Operations on arrays can be performed using operation functions, or written as array operation expressions
import numpy as np
a = np.array((1, 2, 3, 4, 5)) # 数组[ 1 2 3 4 5]
b = np.array((6, 7, 8, 9, 10)) # 数组[ 6 7 8 9 10]
print(np.add(a, b))
# 输出[ 7 9 11 13 15]
print(a + b)
# 输出[ 7 9 11 13 15]
[ 7 9 11 13 15]
[ 7 9 11 13 15]
Built-in random number function, trigonometric function, hyperbolic function, exponential and logarithmic function, arithmetic operation
, complex number processing and statistics, etc.
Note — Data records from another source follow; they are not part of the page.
import Mathlib
import Summits.NavierStokesRegularity.FluidComputer.AbcClassIIEigenpairPrep
import Summits.NavierStokesRegularity.FluidComputer.AbcClassIIComplexBasesPairing
import Summits.NavierStokesRegularity.FluidComputer.AbcClassIIComplexBasesReality
import Summits.NavierStokesRegularity.FluidComputer.BorderedEigenpairPairingSections
import Summits.NavierStokesRegularity.FluidComputer.BorderedEigenpairFromSectionsCoord

/-!
# GROUP-B END-TO-END ON THE MODEL, CLASS II, IN ARBITRARY **COMPLEX** (UNITARY) ORBIT BASES (cert-3 g8)
HONEST FRAMING (D-0035/D-0074): not a claim about Navier–Stokes blow-up. WHAT THIS IS NOT: not NS evidence;
MODEL lane (NS linearised about `abcFlow 1 1 1`, class II); no certificate, number or census word moves.
cert-3 g7's `isLinNSEigenvalue_near_of_nested_certificate_of_bases` restated for the COMPLEX first-order matrix
`amc i j = Σ_{k∈O_i} ⟪wf i k, Π_k X(wf j)(k)⟫` of an arbitrary family `wf` of COMPLEX orthonormal bases of the
complexified class-II orbit spaces (supported on one orbit, transversal, class II — no conjugate symmetry —,
`Σ_{k∈O} ⟪wf ⟨O,a⟩ k, wf ⟨O,b⟩ k⟫ = δ_ab`, `odim O` in number): the basis IMPLEMENTATION 3 of the 3-B-nested
certifier computes in (cert3.py / abcsym3.py; AUDIT-BASIS-ℂ kit j268037). Same five conclusions. Proof = the
g7 proof with band / growth / section pairing of `amc` (`AbcClassIIComplexBases{Prep,Pairing}`) and the
eigenvector moved to instab4's `bfam`-coordinates through the per-orbit UNITARY change of basis
(`ccoord_transfer`); REALITY (amc is not a real matrix) from conjugation in the real basis: the conjugate
`amat`-eigenvector transferred back is an `H²`-summable `amc`-eigenvector for `conj λ⋆` within
`2ρ < r_iso` of `λ⋆`, so ISOLATION forces `conj λ⋆ = λ⋆` (`AbcClassIIComplexBasesReality`). Mathlib + the files named; no new
definitions. bears_on LADDER-NS N5 / Z4-a(1) (F5 caveat (iii‴), implementation 3). [folklore].
-/

noncomputable section

open scoped BigOperators ComplexConjugate InnerProductSpace
open Finset MeasureTheory UnitAddTorus Filter Topology

namespace Summit.NavierStokesRegularity.FluidComputer.AbcClassIIEigenpair

open Literature.Analysis.FunctionSpaces Literature.Analysis.FunctionSpaces.Torus
open Literature.Analysis.FunctionSpaces.EuclideanSpace
open Literature.Analysis.FluidPDE Literature.Analysis.FluidPDE.SteadyLattice
open Literature.Analysis.FluidPDE.ScalarFourier
open Summit.NavierStokesRegularity.FluidComputer.AbcClassII

section OfComplexBases

variable (wf : Idx → Fam)
variable (hws : ∀ i : Idx, ∀ k ∉ i.1.1, wf i k = 0)
variable (hwt : ∀ (i : Idx) (k : Fin 3 → ℤ), ∑ j : Fin 3, ((k j : ℤ) : ℂ) * wf i k j = 0)
variable (hwII : ∀ i : Idx, IsClassII (wf i))
variable (hwon : ∀ (O : Orbit) (a b : Fin (odim O)),
  ∑ k ∈ O.1, (inner ℂ (wf ⟨O, a⟩ k) (wf ⟨O, b⟩ k) : ℂ) = if a = b then 1 else 0)
variable (amc : Idx → Idx → ℂ)
variable (hamc : ∀ i j : Idx, amc i j =
  ∑ k ∈ i.1.1, (inner ℂ (wf i k) (Torus.lerayCoeff k (crossForm 1 1 1 (wf j) k)) : ℂ))
import Literature.NumberTheory.Rogawski1990.ArchEndoscopicTransferContinuousGWall        -- ★ LH3-p04 (g2) p849710 (M2-01-curve): brings ★ p849548 (Δ-def-explicit) and the curve bookkeeping
import HarnessLib

/-!
# (M3-pre) Across the `H`-wall `z₀ = z₂` at ANY place: `2 sin ψ · (Δ″-side of Θ)` has ONE-SIDED limits of orders 0 and 1 along the normal curve — the `H`-side jump in closed form
# (Rogawski 1990 §4.9 p. 55, §8.2 pp. 119–124; Shelstad 1979 §4; Varadarajan 1989 §6.4 Thms 18, 20, 22)

Topic `NumberTheory/Rogawski1990`; namespace `Literature.NumberTheory.Rogawski1990`.  THEOREMS ONLY (no `def`, no instance, no notation, no axiom, no named fact, no `sorry`).
Cell `pub/hodgecm-mathlib`, line LH3 (closer stub `stub_N9`, crux H413 = `stmt-HodgeConjecture-24833`), `H`-side input of organ **(M3)** of LH3-plan (g2)'s D2′-SPEC §3∕§3b («H-WALL
`z₀ = z₂`: κ EQUAL across it, the jumps ADD: `2iκ(A)·(R′F)(D)(cayPt)` … = H-side stable jump `2i·Transf(insert w S)(cayPt)`»).  Companions: ★ p849710 (M2-01-curve: the `G`-walls,
two-sided limits) and ★ `ArchEndoscopicTransferSmoothDefinitePlace` (the `H`-wall at a definite place, two-sided limits).  Here: the `H`-wall at a place of ANY signature — the
one-sided structure that (I₁)∕(I₃) of D2′-SPEC consume; the identification of the jump with the split-chart family is the planner's (M3) proper (jcH currency).

SETTING.  Base `z` regular off `w`, `z_{w,0} = z_{w,2} ≠ z_{w,1}`, curve `z^ψ = update z w (i ↦ z_{w,i}e^{i(1,0,−1)_iψ})`, `H`-point `γ_H(z^ψ)` (its 2-block eigenvalues `ζ₀e^{±iψ}`
coalesce at `ψ = 0`), partners `t(z^ψ∘ρ)`; `G(ψ) := 2 sin ψ · Σ_ρ Δ″(γ_H(z^ψ), t(z^ψ∘ρ))·∫_{G′_∞} Θ(↑↑(g·t(z^ψ∘ρ)·g⁻¹)) dν_∞` — the factor `2 sin ψ` is (up to a unit) the
`H`-root factor `1 − e^{−i(c₀−c₂)}` of the normaliser `R_H`, which tames the `1∕ψ` growth of the unstable orbital integrals at a noncompact wall.

THE MATHEMATICS.  `Δ″_ρ = K_ρ·(τ·D)(γ_H(z^ψ))` (★ p849548) with `(τ·D)(ψ) = S(ψ) = C·(−((ζ₀²)^k(ζ₁ − ζ₀e^{iψ})(ζ₁ − ζ₀e^{−iψ}))∕ζ₁)` ENTIRE (`z₀z₂ = ζ₀²` constant on the curve); so
`G = S · Σ_ρ K_ρ g_ρ`, `g_ρ = 2 sin ψ·O_ρ` with three limits `Jp_ρ, Jm_ρ, D_ρ` for EVERY partner (noncompact `w`-wall: ★ (C-bdry-glob) p849626; compact: ★ brick A p849649,
`Jp_ρ = Jm_ρ = 0`).  Hence `G(0±) = S(0)·Σ_ρ K_ρ J±_ρ` and `G′(0±) = S′(0)·Σ_ρ K_ρ J±_ρ + S(0)·Σ_ρ K_ρ D_ρ`: the JUMP is `G(0+) − G(0−) = S(0)·Σ_ρ K_ρ(Jp_ρ − Jm_ρ)` — no
cancellation here (★ `archExplicitDelta_cayleyTorus_mirror02`: mirror partners across the `H`-wall have EQUAL `K`), in contrast with the `G`-walls (★ p849710).

WHAT IS PROVED.  **`exists_tendsto_two_sin_mul_sum_archExplicitDelta_mul_integral_splitCurve_hWall`** (+ `_aux`): `∃ Jp Jm Bp Bm`, one-sided limits of `G` and of `G′` at `ψ = 0±`.
HONEST LABEL: HC_CM is proved only modulo the 7 printed citations (2 remaining: hLiu418 = stmt-HodgeConjecture-24832, h413 = stmt-HodgeConjecture-24833) until rung 0 closes; input of
(M3), pays nothing by itself.

## References
* [Rogawski1990] J. D. Rogawski, *Automorphic Representations of Unitary Groups in Three Variables*, Ann. of Math. Stud. 123 (1990), §4.9 p. 55, §8.2 pp. 119–124.
* [Shelstad1979] D. Shelstad, *Characters and inner forms of a quasi-split group over ℝ*, Compositio Math. 39 (1979), §4.
* [Varadarajan1989] V. S. Varadarajan, *An Introduction to Harmonic Analysis on Semisimple Lie Groups* (1989), §6.4 Thm 18, Thm 20, Thm 22.
-/

set_option autoImplicit false

noncomputable section

open MeasureTheory Measure Filter Topology NumberField NumberField.InfinitePlace NumberField.mixedEmbedding Equiv Function Set
open Literature.MeasureTheory.Group Literature.NumberTheory.Automorphic Literature.NumberTheory.Automorphic.UnitaryGroup Literature.NumberTheory.GaloisRepresentations
open Literature.LinearAlgebra.Matrix
open scoped Matrix MatrixGroups Matrix.Norms.Operator ContDiff ComplexConjugate

namespace Literature.NumberTheory.Rogawski1990

section HWall

variable (L : Type) [Field L] [NumberField L] [IsCMField L] (α : Fin 3 → L) (w : {w : InfinitePlace L // IsComplex w})
  [MeasurableSpace (GL (Fin 3) ℂ)] [BorelSpace (GL (Fin 3) ℂ)]
  [MeasurableSpace (arch (↥(maximalRealSubfield L)) L (IsCMField.complexConj L) 3 (Matrix.diagonal α))] [BorelSpace (arch (↥(maximalRealSubfield L)) L (IsCMField.complexConj L) 3 (Matrix.diagonal α))]

variable
  (γH : ({w : InfinitePlace L // IsComplex w} → Fin 3 → Circle) →
    ↥(UnitaryGroup.arch (↥(maximalRealSubfield L)) L (IsCMField.complexConj L) 2
        (Matrix.of fun i j : Fin 2 => if i.val + j.val + 1 = 2 then (1 : L) else 0)) ×
      ↥(UnitaryGroup.arch (↥(maximalRealSubfield L)) L (IsCMField.complexConj L) 1
        (Matrix.of fun i j : Fin 1 => if i.val + j.val + 1 = 1 then (1 : L) else 0)))
  (hγH : γH = fun z =>
    ((UnitaryGroup.archPiEquivCM 2 L (Matrix.of fun i j : Fin 2 => if i.val + j.val + 1 = 2 then (1 : L) else 0)).symm fun w =>
        ⟨Matrix.GeneralLinearGroup.mkOfDetNeZero !![(1 : ℂ), 1; 1, -1] UnitaryGroup.det_cayleyTwo_ne_zero *
            UnitaryGroup.circleDiagonal 2 ![z w 0, z w 2] *
          (Matrix.GeneralLinearGroup.mkOfDetNeZero !![(1 : ℂ), 1; 1, -1] UnitaryGroup.det_cayleyTwo_ne_zero)⁻¹,
          UnitaryGroup.cayley_conj_circleDiagonal_mem_archLocal L w _⟩,
      (UnitaryGroup.archPiEquivCM 1 L (Matrix.of fun i j : Fin 1 => if i.val + j.val + 1 = 1 then (1 : L) else 0)).symm fun w =>
        ⟨UnitaryGroup.circleDiagonal 1 ![z w 1], UnitaryGroup.circleDiagonal_mem_archLocal_antidiagOne L w _⟩))
  (μ : HeckeCharacter L)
Nearly a hundred kinds of mathematical functions can quickly perform various operations on data
import numpy as np
a = np.array((1, 2, 3, 4)) # 将元组转换为数组[1 2 3 4]
print(np.sum(a))
# 数组元素求和,输出10
print(a ** 2)
# 数组每个元素平方,[ 1 4 9 16]
print(a % 3)
# 数组每个元素对3 取模,[1 2 0 1]
print(np.sqrt(a)) # 开方[1. 1.41421356 1.73205081 2. ]
print(np.square(a)) # 每个元素2次方的数组,[ 1 4 9 16]
Statistical Analysis
The descriptive statistics of digital features mainly include calculating the complete situation, minimum
value, maximum value, mean, median, range, standard deviation, variance and covariance of digital data, etc.
The descriptive statistics of digital features mainly include calculating the complete situation, minimum
value, maximum value, mean, median, range, standard deviation, variance and covariance of digital data, etc.
import numpy as np
arr = np.random.randint(100, size=(3, 4))
print(np.max(arr), np.argmax(arr)) # 数组最大值及位置序号,输出98 2
print(np.cumsum(arr)) # 数组元素逐个累加,[ 35 92 190 287 314 378 460 536 565 656 711 808]
print(np.mean(arr)) # 返回平均值,输出67.33333333333333
print(np.median(arr)) # 返回中位数,输出70.0
array slice
Read the file and return an array, and slice it using
data[row index or slice, column index or slice]
import numpy as np
file = '8.5 score.csv'
data = np.genfromtxt(file, dtype=str, delimiter=',', encoding='utf-8')
print(data[0]) # ['姓名' '学号' 'C语言' 'Java' 'Python' 'VB' 'C++' '总分']
print(data[1:, 0]) # ['朱佳' '李思' '郑君' '王雪' '罗明']
print(data[0, 2:-1]) # ['C语言' 'Java' 'Python' 'VB' 'C++']
print(data[1:, 2:-1])
print(data[:, 0::7])
[['75.2' '93' '66' '85' '88']
['86' ' 76' '96' '93' '67']
[' ' ' 98' '76' ' ' '89']
['99' ' 96' '91' '88' '86']
['95' '96' '85' '63' '91']]
[['姓名' '总分']
['朱佳' '407']
['李思' '418']
['郑君' '263']
['王雪' '460']
['罗明' '430']]
Those who mourn are burned with flames, and the fallen are unforgivable. Wings of eternal burning, take me out of the sinking of the mortal world.